● Work instructions
From the entries below, copy exactly the lines from the one that contains "rw [integral_pos_iff_support_of_nonneg h0" through the one that contains "have hcc : cc xs = 1 := by", both included, and only those.

● Dataset records
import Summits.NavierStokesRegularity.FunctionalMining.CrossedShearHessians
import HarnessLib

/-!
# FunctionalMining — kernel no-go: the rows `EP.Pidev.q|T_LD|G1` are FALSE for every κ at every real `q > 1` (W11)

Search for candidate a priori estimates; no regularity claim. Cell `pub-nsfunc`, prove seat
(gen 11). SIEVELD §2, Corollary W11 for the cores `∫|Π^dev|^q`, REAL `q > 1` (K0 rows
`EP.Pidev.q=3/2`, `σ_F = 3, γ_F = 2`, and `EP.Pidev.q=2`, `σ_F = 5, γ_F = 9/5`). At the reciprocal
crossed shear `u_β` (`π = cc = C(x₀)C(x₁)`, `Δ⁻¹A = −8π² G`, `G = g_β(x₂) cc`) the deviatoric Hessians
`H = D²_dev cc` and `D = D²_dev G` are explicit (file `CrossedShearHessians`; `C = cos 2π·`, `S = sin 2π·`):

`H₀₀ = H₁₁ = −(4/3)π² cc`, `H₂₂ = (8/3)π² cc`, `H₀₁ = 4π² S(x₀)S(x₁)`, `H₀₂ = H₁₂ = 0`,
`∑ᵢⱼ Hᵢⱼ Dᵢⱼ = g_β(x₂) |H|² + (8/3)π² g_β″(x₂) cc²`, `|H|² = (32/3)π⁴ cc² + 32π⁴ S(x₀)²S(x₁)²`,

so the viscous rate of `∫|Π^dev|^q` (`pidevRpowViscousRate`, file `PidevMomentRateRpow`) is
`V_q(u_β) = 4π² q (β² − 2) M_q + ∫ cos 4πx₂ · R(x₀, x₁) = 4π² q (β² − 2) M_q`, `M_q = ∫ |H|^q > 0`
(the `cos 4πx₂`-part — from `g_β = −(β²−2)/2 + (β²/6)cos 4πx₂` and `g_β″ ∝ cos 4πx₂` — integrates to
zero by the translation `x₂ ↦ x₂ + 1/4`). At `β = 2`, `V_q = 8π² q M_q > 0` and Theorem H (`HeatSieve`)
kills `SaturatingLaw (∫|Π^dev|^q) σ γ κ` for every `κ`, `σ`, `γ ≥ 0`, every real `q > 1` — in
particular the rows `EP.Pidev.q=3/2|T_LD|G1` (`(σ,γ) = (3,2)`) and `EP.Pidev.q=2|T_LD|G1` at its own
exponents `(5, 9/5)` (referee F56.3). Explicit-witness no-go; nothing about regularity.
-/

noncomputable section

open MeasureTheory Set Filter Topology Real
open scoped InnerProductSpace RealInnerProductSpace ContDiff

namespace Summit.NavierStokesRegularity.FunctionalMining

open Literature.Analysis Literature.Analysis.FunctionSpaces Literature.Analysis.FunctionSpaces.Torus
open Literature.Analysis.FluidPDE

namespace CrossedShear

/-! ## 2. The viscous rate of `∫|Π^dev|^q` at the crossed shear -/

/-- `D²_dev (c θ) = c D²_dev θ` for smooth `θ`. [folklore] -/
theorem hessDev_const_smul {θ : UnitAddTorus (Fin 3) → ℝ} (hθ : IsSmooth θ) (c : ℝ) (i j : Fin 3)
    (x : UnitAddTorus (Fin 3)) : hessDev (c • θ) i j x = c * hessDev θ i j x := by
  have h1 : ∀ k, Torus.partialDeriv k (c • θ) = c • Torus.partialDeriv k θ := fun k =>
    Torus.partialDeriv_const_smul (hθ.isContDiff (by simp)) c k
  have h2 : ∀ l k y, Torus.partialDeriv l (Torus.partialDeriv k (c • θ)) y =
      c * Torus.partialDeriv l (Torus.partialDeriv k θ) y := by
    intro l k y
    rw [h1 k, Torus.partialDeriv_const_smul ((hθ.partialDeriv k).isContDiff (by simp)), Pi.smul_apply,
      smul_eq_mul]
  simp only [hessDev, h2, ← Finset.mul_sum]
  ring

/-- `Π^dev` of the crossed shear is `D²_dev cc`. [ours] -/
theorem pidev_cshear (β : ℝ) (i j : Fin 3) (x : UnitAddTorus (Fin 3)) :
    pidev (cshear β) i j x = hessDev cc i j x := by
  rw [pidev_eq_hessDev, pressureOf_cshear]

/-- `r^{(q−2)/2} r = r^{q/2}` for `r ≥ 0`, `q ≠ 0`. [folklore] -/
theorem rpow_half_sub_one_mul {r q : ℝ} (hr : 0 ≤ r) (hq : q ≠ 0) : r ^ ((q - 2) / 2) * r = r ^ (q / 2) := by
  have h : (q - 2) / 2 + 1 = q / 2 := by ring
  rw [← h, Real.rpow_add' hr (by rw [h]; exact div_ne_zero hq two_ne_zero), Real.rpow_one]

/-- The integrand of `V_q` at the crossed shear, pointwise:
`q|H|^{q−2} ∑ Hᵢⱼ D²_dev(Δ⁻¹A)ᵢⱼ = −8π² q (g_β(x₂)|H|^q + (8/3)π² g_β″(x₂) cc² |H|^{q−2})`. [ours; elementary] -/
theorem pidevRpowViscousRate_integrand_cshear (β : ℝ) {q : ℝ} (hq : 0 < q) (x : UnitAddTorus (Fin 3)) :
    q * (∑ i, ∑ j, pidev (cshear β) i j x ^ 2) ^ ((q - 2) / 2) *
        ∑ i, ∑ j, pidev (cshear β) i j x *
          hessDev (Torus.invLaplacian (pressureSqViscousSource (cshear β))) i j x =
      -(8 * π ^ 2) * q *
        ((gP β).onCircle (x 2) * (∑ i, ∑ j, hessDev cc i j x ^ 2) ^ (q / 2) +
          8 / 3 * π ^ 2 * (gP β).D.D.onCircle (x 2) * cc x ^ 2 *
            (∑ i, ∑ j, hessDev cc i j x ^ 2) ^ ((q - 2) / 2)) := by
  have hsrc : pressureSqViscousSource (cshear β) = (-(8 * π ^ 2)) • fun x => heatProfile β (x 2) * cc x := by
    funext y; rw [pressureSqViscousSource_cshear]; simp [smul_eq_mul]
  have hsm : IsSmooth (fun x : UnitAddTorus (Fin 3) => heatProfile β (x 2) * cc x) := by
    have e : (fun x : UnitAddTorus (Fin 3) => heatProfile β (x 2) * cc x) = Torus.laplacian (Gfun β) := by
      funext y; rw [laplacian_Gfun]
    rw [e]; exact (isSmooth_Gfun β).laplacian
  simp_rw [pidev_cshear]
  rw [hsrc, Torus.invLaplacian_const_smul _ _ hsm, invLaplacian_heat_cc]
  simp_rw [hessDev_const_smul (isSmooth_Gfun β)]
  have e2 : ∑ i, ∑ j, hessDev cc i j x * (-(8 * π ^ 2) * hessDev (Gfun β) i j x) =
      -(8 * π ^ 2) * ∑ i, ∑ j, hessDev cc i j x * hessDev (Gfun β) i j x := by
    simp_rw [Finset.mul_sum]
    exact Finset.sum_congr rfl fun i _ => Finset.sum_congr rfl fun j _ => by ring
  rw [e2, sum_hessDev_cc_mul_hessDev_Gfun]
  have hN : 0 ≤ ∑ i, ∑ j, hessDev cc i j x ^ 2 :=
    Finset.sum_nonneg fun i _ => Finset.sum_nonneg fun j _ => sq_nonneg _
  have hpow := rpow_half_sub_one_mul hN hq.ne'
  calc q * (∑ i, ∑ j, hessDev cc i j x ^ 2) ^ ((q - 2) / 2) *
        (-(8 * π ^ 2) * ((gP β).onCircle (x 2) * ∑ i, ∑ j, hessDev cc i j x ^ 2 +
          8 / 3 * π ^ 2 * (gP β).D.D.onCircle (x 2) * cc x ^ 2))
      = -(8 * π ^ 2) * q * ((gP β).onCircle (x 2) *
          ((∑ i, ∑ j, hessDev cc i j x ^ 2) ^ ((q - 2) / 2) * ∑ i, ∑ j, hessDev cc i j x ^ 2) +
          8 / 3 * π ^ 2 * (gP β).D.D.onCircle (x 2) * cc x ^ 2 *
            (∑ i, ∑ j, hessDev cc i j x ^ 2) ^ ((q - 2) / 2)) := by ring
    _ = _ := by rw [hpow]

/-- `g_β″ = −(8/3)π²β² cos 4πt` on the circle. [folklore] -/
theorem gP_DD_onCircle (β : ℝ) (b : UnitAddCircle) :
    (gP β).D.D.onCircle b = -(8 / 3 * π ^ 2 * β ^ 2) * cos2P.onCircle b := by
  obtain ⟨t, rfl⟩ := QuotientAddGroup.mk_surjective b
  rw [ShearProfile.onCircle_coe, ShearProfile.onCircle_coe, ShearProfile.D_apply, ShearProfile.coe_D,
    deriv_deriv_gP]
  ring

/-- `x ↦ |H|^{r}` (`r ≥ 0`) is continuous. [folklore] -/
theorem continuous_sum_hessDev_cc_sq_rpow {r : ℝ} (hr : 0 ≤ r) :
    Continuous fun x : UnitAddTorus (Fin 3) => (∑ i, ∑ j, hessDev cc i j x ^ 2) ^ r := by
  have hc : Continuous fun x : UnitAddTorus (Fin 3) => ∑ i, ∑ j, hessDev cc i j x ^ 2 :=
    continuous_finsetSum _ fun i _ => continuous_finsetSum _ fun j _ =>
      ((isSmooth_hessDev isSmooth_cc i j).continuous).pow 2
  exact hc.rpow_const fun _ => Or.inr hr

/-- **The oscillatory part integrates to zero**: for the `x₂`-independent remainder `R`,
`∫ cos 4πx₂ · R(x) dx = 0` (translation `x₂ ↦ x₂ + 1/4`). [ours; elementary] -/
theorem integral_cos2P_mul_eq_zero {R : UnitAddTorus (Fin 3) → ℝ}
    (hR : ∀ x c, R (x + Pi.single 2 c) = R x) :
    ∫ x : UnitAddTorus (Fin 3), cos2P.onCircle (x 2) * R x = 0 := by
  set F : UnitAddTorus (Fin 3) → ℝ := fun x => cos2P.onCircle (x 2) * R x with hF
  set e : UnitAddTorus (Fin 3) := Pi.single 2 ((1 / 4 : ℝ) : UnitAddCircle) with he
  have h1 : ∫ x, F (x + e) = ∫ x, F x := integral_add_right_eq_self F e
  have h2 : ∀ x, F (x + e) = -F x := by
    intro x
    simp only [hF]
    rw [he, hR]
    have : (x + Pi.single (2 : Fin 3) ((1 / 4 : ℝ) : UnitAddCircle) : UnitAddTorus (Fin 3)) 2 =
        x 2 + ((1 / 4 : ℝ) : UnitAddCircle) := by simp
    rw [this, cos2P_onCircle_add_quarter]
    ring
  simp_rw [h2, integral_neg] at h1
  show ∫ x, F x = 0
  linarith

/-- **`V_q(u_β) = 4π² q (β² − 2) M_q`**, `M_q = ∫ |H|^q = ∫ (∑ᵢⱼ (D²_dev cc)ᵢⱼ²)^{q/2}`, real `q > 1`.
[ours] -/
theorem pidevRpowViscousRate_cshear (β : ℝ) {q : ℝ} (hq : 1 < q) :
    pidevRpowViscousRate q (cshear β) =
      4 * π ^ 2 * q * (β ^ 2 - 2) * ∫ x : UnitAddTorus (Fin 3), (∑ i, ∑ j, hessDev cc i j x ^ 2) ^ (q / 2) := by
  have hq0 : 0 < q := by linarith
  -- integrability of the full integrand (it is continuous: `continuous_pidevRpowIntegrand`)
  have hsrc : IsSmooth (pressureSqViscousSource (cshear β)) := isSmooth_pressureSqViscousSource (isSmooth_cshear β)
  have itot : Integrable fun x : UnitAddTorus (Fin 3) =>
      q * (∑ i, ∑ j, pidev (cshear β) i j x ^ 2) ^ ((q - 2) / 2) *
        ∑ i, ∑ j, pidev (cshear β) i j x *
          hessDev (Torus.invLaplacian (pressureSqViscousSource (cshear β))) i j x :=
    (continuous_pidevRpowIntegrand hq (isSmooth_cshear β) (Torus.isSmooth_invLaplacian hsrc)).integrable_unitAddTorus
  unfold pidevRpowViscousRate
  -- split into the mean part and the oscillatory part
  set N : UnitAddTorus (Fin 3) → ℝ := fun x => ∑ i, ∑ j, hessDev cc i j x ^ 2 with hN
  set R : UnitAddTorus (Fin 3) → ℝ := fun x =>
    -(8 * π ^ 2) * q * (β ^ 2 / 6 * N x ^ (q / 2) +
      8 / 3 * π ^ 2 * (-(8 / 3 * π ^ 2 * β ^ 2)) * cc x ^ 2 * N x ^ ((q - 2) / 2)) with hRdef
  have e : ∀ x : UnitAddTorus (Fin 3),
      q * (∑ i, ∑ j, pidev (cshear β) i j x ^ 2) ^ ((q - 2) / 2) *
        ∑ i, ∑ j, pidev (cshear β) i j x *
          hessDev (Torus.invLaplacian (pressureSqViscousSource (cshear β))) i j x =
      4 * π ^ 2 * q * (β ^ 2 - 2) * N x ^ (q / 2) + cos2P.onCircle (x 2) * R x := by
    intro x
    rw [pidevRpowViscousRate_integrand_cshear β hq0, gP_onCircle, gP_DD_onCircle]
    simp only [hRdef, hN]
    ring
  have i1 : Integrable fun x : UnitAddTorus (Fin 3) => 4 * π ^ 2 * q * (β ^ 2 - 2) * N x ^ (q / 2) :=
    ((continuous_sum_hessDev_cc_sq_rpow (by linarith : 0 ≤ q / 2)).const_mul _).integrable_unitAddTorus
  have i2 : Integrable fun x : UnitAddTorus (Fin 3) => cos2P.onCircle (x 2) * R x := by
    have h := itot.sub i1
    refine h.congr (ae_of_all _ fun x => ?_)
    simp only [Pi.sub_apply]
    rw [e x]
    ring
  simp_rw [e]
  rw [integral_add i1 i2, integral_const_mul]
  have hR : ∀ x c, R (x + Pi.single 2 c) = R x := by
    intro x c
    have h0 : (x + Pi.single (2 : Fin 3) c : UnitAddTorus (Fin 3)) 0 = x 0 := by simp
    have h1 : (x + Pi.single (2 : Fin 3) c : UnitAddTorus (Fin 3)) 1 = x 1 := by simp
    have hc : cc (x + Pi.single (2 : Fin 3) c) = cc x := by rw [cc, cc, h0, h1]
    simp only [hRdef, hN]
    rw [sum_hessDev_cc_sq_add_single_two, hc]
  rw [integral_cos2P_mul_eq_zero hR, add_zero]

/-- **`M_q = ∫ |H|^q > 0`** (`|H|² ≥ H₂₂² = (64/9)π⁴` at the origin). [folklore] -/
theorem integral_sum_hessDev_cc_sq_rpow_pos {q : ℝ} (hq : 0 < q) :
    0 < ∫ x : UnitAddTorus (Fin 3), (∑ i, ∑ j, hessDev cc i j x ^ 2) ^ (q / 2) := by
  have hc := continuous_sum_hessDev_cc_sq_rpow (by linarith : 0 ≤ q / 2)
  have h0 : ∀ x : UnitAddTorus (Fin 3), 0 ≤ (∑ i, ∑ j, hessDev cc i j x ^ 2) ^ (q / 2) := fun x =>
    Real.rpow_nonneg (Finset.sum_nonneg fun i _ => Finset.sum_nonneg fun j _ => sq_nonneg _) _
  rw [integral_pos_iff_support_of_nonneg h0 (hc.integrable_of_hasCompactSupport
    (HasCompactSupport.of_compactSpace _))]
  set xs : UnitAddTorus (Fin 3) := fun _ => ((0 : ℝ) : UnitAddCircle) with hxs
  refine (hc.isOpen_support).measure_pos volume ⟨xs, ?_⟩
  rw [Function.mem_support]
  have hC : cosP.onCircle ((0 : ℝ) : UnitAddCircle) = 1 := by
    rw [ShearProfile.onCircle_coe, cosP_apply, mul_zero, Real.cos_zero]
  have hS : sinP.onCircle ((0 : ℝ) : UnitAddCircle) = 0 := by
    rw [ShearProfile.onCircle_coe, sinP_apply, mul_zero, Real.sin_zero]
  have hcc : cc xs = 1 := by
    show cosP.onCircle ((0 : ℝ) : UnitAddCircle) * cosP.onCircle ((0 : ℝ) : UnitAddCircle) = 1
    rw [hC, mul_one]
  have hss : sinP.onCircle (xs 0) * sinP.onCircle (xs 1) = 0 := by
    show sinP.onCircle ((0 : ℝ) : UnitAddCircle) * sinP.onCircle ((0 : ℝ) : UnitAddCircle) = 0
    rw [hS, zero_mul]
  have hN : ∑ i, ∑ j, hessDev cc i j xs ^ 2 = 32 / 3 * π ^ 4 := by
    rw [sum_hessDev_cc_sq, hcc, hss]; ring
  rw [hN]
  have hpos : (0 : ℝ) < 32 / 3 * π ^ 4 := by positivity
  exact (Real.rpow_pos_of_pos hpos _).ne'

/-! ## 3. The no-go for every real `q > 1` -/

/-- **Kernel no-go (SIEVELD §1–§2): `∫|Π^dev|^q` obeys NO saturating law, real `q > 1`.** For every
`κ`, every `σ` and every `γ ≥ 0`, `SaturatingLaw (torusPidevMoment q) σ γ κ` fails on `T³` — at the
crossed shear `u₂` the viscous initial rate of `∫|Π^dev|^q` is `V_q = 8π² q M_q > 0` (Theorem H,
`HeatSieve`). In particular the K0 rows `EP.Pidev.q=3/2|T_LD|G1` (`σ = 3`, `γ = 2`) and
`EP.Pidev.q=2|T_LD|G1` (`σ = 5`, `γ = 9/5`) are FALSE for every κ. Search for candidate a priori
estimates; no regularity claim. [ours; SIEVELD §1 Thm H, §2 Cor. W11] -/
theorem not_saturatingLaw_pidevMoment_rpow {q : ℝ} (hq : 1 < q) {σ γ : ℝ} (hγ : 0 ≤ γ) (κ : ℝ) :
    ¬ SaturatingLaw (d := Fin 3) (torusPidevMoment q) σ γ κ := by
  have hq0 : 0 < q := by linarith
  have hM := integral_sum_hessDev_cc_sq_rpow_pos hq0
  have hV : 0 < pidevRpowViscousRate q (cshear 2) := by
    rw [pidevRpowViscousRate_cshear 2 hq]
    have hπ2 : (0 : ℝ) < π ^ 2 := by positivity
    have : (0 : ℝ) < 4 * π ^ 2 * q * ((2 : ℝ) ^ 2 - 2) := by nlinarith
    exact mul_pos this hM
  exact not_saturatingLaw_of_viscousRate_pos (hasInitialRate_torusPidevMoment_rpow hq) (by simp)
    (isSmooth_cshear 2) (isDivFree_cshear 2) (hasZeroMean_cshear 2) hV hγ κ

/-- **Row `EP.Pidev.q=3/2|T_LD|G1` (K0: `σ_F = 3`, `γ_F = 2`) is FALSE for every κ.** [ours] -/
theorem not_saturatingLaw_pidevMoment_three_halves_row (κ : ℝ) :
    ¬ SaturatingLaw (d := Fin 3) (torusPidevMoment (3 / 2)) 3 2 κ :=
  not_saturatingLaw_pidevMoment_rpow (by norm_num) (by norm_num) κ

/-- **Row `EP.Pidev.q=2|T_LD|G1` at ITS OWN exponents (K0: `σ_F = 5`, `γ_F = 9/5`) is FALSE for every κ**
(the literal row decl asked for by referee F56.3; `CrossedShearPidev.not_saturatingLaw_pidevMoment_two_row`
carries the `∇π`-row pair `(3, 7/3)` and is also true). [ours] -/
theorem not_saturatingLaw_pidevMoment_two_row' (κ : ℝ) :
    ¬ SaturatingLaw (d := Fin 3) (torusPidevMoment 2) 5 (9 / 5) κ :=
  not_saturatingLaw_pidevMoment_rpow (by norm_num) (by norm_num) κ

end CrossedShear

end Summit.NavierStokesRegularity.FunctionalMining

● Result
  rw [integral_pos_iff_support_of_nonneg h0 (hc.integrable_of_hasCompactSupport
    (HasCompactSupport.of_compactSpace _))]
  set xs : UnitAddTorus (Fin 3) := fun _ => ((0 : ℝ) : UnitAddCircle) with hxs
  refine (hc.isOpen_support).measure_pos volume ⟨xs, ?_⟩
  rw [Function.mem_support]
  have hC : cosP.onCircle ((0 : ℝ) : UnitAddCircle) = 1 := by
    rw [ShearProfile.onCircle_coe, cosP_apply, mul_zero, Real.cos_zero]
  have hS : sinP.onCircle ((0 : ℝ) : UnitAddCircle) = 0 := by
    rw [ShearProfile.onCircle_coe, sinP_apply, mul_zero, Real.sin_zero]
  have hcc : cc xs = 1 := by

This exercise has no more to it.